The losses would have been greater if the club had not received a net £12.6m in transfer fees. The bulk came at the end of the 2001/02 relegation season when Titus Bramble was sold to Newcastle United(£6.0m), James Scowcroft to Leicester City (£3.0m) and Marcus Stewart to Sunderland (£650,000). The collapse in the transfer market really set in the following season so by the time Matt Holland was sold to Charlton Athletic at the end of 2002/03, only £750,000 was realised.

For the year ended 30 June 2007 (the last full year before Marcus Evans gained control) the accounts show the club made a statutory profit of £0.2m. However, this was boosted by an agreement with Norwich Union for an interest moratorium which saved approximately £1.8m.

The board sought to improve the financial position of the club by making a public offer to supporters to take up shares. The recapitalisation which was completed in February 2004 was not a success as only £1.7m (£1.1m net of issue costs) was raised from the 2,777 fans who subscribed.

From that point, ITFC was up for sale as the board led by David Sheepshanks formed the view the club could not simultaneously meet its financial obligations and build a squad strong enough to challenge for promotion to the Premier League. There was much speculation about interested parties but the search dragged on until Marcus Evans emerged.

More than 99% of shareholders voted in favour of Marcus Evans Investments Limited acquiring 87.5% of the shares in Ipswich Town Football Club Company Limited and therefore ultimate control.
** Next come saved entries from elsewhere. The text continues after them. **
import Summits.AtomisticToContinuum.Crystallization.Theorems.ExcessDecayLiouvilleGlobalGradient

/-!
# Route `ExcessDecayLiouville`: the global gradient bound, assembled (nonlinear half, XXX)

Harmonic-replacement architecture for item `ExcessDecay` (stmt-AtomisticToContinuum-9334), nonlinear half.
`global_gradient`: for the main cut-off `χ` (`|χ| ≤ 1`, Lipschitz `1/w` on the sites, vanishing beyond
`3r/4` from `c`) and a relaxed small approximant, the nearest-neighbour form of `v = χ·ũ` on ANY ball is at
most `NN_tot = 2·40·(1.1/w)²·32(3r/4+2)³ D_u² + 2·G` for any bound `G` of `NN[ũ, c, 13r/16]` (to be supplied by
`step_gradient` at the auxiliary cut-off `χ′ = 1` on `B_{7r/8}(c)`, radii `(13r/16, 27r/32)`, crude currencies;
see `step_forcing_gen`).  Also `farMass_le_inv_mul_mass` (a weighted far mass below the total mass).
All `[folklore]`; helper lemmas, nothing here closes an item.
-/

noncomputable section

namespace Summit.AtomisticToContinuum.Crystallization.Theorems.ExcessDecayLiouville

open scoped BigOperators Topology Classical
open Literature.MathematicalPhysics.StatisticalMechanics
open Summit.AtomisticToContinuum.Crystallization.Theorems.PhononStabilityNegative

set_option quotPrecheck false in
-- Local notation: ball indicator.
local notation "𝟙ᵇ[" x ", " c ", " R "]" => (if dist (x : EuclideanSpace ℝ (Fin 3)) c ≤ R then (1 : ℝ) else 0)

section

variable {c : EuclideanSpace ℝ (Fin 3)}
  {t : Fin 2 → EuclideanSpace ℝ (Fin 3)} {A : EuclideanSpace ℝ (Fin 3) →L[ℝ] EuclideanSpace ℝ (Fin 3)}

variable (hA : Adm₀ A) (hI : Inner₀ t A)

set_option quotPrecheck false in
-- Local notation: the finite near-neighbour form on the ball of radius `X` about the centre `cc`.
local notation "NN[" v ", " cc ", " X "]" =>
  (∑ p ∈ (finite_sites_dist_le (t := t) (A := A) hA hI cc X).toFinset,
    ∑ q ∈ (finite_sites_dist_le (t := t) (A := A) hA hI cc X).toFinset,
      (if p ≠ q ∧ dist p q ≤ 11 / 10 then ‖v p - v q‖ ^ 2 else (0 : ℝ)))

/-- **A weighted far mass below the total mass**: `Σ' ‖f q‖² max(d, Y)⁻⁸ ≤ Y⁻⁸ Σ' ‖f q‖² 𝟙[dist q c ≤ r]` if `f`
vanishes at the sites beyond `r` from `c` (`Y > 0`). [folklore] -/
theorem farMass_le_inv_mul_mass (f : (EuclideanSpace ℝ (Fin 3)) → (EuclideanSpace ℝ (Fin 3))) (hf : (Function.support f).Finite)
    (c cc : EuclideanSpace ℝ (Fin 3)) {r Y : ℝ} (hY : 0 < Y) (hsupp : ∀ x ∈ Sites₀ t A, r < dist x c → f x = 0) :
    ∑' q : Sites₀ t A, ‖f q‖ ^ 2 * (max (dist (q : EuclideanSpace ℝ (Fin 3)) cc) Y)⁻¹ ^ 8 ≤
      Y⁻¹ ^ 8 * ∑' q : Sites₀ t A, ‖f q‖ ^ 2 * 𝟙ᵇ[q, c, r] := by
  have hs1 := summable_normSq_mul_of_finite (t := t) (A := A) hf (fun q => (max (dist q cc) Y)⁻¹ ^ 8)
  have hs2 := summable_normSq_mul_of_finite (t := t) (A := A) hf (fun q => 𝟙ᵇ[q, c, r])
  have hpt : ∀ q : Sites₀ t A, ‖f q‖ ^ 2 * (max (dist (q : EuclideanSpace ℝ (Fin 3)) cc) Y)⁻¹ ^ 8 ≤
      (‖f q‖ ^ 2 * 𝟙ᵇ[q, c, r]) * Y⁻¹ ^ 8 := by
    intro q
    by_cases hq : dist (q : EuclideanSpace ℝ (Fin 3)) c ≤ r
    · rw [if_pos hq, mul_one]
      have hw : (max (dist (q : EuclideanSpace ℝ (Fin 3)) cc) Y)⁻¹ ^ 8 ≤ Y⁻¹ ^ 8 :=
        pow_le_pow_left₀ (by positivity) ((inv_le_inv₀ (lt_max_of_lt_right hY) hY).2 (le_max_right _ _)) 8
      exact mul_le_mul_of_nonneg_left hw (sq_nonneg _)
    · rw [hsupp q q.2 (lt_of_not_ge hq), norm_zero]; simp
  calc _ ≤ ∑' q : Sites₀ t A, (‖f q‖ ^ 2 * 𝟙ᵇ[q, c, r]) * Y⁻¹ ^ 8 := hs1.tsum_le_tsum hpt (hs2.mul_right _)
    _ = _ := by rw [tsum_mul_right, mul_comm]

include hA hI in
/-- **The global gradient bound** (see the module docstring): `NN[χ·ũ, c₀, X] ≤ 2·40·(1.1/w)²·32(3r/4+2)³D_u² + 2·G`
for any bound `G` of `NN[ũ, c, 13r/16]` (e.g. `aux_gradient`). [folklore] -/
theorem global_gradient {r : ℝ} (hr : 64 ≤ r)
    (SR : Finset (EuclideanSpace ℝ (Fin 3))) (hSR : ∀ x, x ∈ SR ↔ x ∈ Sites₀ t A ∧ dist x c ≤ r)
    (χ : EuclideanSpace ℝ (Fin 3) → ℝ) (hχabs : ∀ x, |χ x| ≤ 1) {wχ : ℝ} (hw : 0 < wχ)
    (hlip : ∀ p q : Sites₀ t A, |χ p - χ q| ≤ ‖(p : EuclideanSpace ℝ (Fin 3)) - q‖ / wχ)
    (hχfar : ∀ x ∈ Sites₀ t A, 3 * r / 4 < dist x c → χ x = 0)
    (ut : (EuclideanSpace ℝ (Fin 3)) → (EuclideanSpace ℝ (Fin 3))) {Du G : ℝ} (hDu : ∀ x ∈ SR, ‖ut x‖ ≤ Du)
    (hG : NN[ut, c, 13 * r / 16] ≤ G) (c₀ : EuclideanSpace ℝ (Fin 3)) (Xr : ℝ) :
    NN[(fun x => χ x • ut x), c₀, Xr] ≤ 2 * (40 * ((11 / 10) / wχ) ^ 2) * (32 * (3 * r / 4 + 2) ^ 3 * Du ^ 2) + 2 * G := by
  -- (1) change of centre: v vanishes beyond 3r/4 from c
  have hv0 : ∀ x ∈ Sites₀ t A, (3 * r / 4 + 2) - 11 / 10 < dist x c → (fun x => χ x • ut x) x = 0 := by
    intro x hx hxd
    simp only []
    rw [hχfar x hx (by linarith), zero_smul]
  have h1 := NN_le_NN_of_support hA hI (fun x => χ x • ut x) c₀ c (X := Xr) hv0
  refine h1.trans ((NN_smul_split hA hI ut χ hχabs hw hlip c (3 * r / 4 + 2)).trans ?_)
  have hmemF : ∀ x ∈ (finite_sites_dist_le (t := t) (A := A) hA hI c (3 * r / 4 + 2)).toFinset, x ∈ Sites₀ t A ∧ dist x c ≤ 3 * r / 4 + 2 :=
    fun x hx => by
      have h := (Set.Finite.mem_toFinset (finite_sites_dist_le (t := t) (A := A) hA hI c (3 * r / 4 + 2))).1 hx
      exact h
  have hsumu : ∑ p ∈ (finite_sites_dist_le (t := t) (A := A) hA hI c (3 * r / 4 + 2)).toFinset, ‖ut p‖ ^ 2 ≤
      32 * (3 * r / 4 + 2) ^ 3 * Du ^ 2 := by
    calc _ ≤ ∑ p ∈ (finite_sites_dist_le (t := t) (A := A) hA hI c (3 * r / 4 + 2)).toFinset, Du ^ 2 := by
          refine Finset.sum_le_sum fun p hp => ?_
          obtain ⟨hpS, hpd⟩ := hmemF p hp
          exact pow_le_pow_left₀ (norm_nonneg _) (hDu p ((hSR p).2 ⟨hpS, by linarith⟩)) 2
      _ = (finite_sites_dist_le (t := t) (A := A) hA hI c (3 * r / 4 + 2)).toFinset.card * Du ^ 2 := by
          rw [Finset.sum_const, nsmul_eq_mul]
      _ ≤ 32 * (3 * r / 4 + 2) ^ 3 * Du ^ 2 :=
          mul_le_mul_of_nonneg_right (card_ball_sites_le hA hI c (by linarith) _ hmemF) (sq_nonneg _)
  have h3 : NN[ut, c, 3 * r / 4 + 2] ≤ G := (NN_mono hA hI ut (by linarith : 3 * r / 4 + 2 ≤ 13 * r / 16)).trans hG
  have h0 : 0 ≤ 2 * (40 * ((11 / 10) / wχ) ^ 2) := by positivity
  nlinarith [mul_le_mul_of_nonneg_left hsumu h0, h3]

end

end Summit.AtomisticToContinuum.Crystallization.Theorems.ExcessDecayLiouville

end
I was one of the less than 1% to vote against the takeover. As I tried to argue in various blogs, although our financial situation was serious, we were not confronted with financial armageddon. We had managed to get what we could from player sales and the worst of it was over.
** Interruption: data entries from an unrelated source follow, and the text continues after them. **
/-- [folklore] The (1.22) second moment of `c e z ↦ c₁·P c e z + 2·Q c e z` from a bound on `c₁·M₂[P]` and one on `M₂[Q]`. -/
theorem abs_secondMoment_lin_le {P Q : Fin 4 → Fin 4 → Site 4 → ℝ} (hP : ∀ c e, AbsMoment₂ (P c e)) (hQ : ∀ c e, AbsMoment₂ (Q c e))
    (c₁ : ℝ) {A B : ℝ} (μ ν : Fin 4) (hA : |c₁ * B12Beta.secondMoment P μ ν| ≤ A) (hB : |B12Beta.secondMoment Q μ ν| ≤ B) :
    |B12Beta.secondMoment (fun c e z => c₁ * P c e z + 2 * Q c e z) μ ν| ≤ A + 2 * B := by
  have e : (fun c e z => c₁ * P c e z + 2 * Q c e z) = c₁ • P + (2 : ℝ) • Q := by
    funext c e z
    simp only [Pi.add_apply, Pi.smul_apply, smul_eq_mul]
  rw [e, secondMoment_add (P := c₁ • P) (Q := (2 : ℝ) • Q) (fun c e => absMoment₂_const_mul (hP c e) c₁)
      (fun c e => absMoment₂_const_mul (hQ c e) 2),
    secondMoment_smul, secondMoment_smul]
  have h2 : |(2 : ℝ) * B12Beta.secondMoment Q μ ν| ≤ 2 * B := by
    rw [abs_mul, abs_two]
    linarith
  exact (abs_add_le _ _).trans (by linarith)

/-! ## §2 The END -/


open Summit.QuantumFields.BalabanUV.Beta.D1BFx.RoadEndBFxRoadScalesS (d1Rep_BFx_road_scales_sbpS)
open Summit.QuantumFields.BalabanUV.Beta.D1BFx.CoframeJetMassScales (exists_C1_letters)
open B5Hk163Strip (kappa163_pos)


variable {Lc : ℕ} [NeZero Lc] {a N cgh₀ : ℝ} {μ ν : Fin 4}
  {cE cVH cΛ cR cK cQ cE₂ cJ4 cΛ₂ cR₂ cQ₂ x₀ ωgl ωgh cgh : ℕ → ℝ} {WE WJ WΛ WR WQ : ℕ → TableR} {CE CJ CΛt CRt CQ δW : ℕ → ℝ}
  {TΛ WA : ℕ → Fin 4 → Site 4 → Fin 4 → Site 4 → MKer 4 (Fin 4)} {CT δT : ℕ → ℝ}
  {ε : ℕ → ℝ} {X : ℕ → Site 4 → MKer 4 (Fin 4)} {Cx δx : ℕ → ℝ}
The accounts clearly show that even if you excluded the profits from player sales but also excluded the interest on the Norwich Union debt, ITFC was close to break-even. And this raises the obvious question: if Marcus Evans could negotiate a major haircut on the debt, why couldn’t the board have done the same? Why destroy a unique club culture by delivering a widely respected club with a 129-year history to one man and his whims at the first sign of trouble?

All kinds of apocalyptic statements were made about how the club would inexorably hurtle down the divisions without a private owner. But this was at odds with what was happening on the pitch. In 2004/05 a team operating on a shoestring budget with Joe Royle as manager fell one place and two points short of automatic promotion. Why was it far-fetched then to think a team operating on a modest budget could not merely survive in the Championship?

But let’s say for argument’s sake that Marcus Evans had not come along or any other investor for that matter. Let’s also assume ITFC had dropped into League One and gone into administration a second time in order to restructure the Norwich Union debt and possibly other liabilities. Does it necessarily follow the club would have been consigned to permanent minnow status?

League status for all but the biggest clubs is a fluid thing. To illustrate the point, while we’ve been moribund in the Championship, the following clubs have gone from League One, and in a few cases League Two, to the Premier League: AFC Bournemouth, Blackpool, Brighton and Hove Albion, Cardiff City, Huddersfield Town, Hull City, Leicester City, Norwich City, Queens Park Rangers, Reading, Southampton, Stoke City, Swansea City, Wigan Athletic.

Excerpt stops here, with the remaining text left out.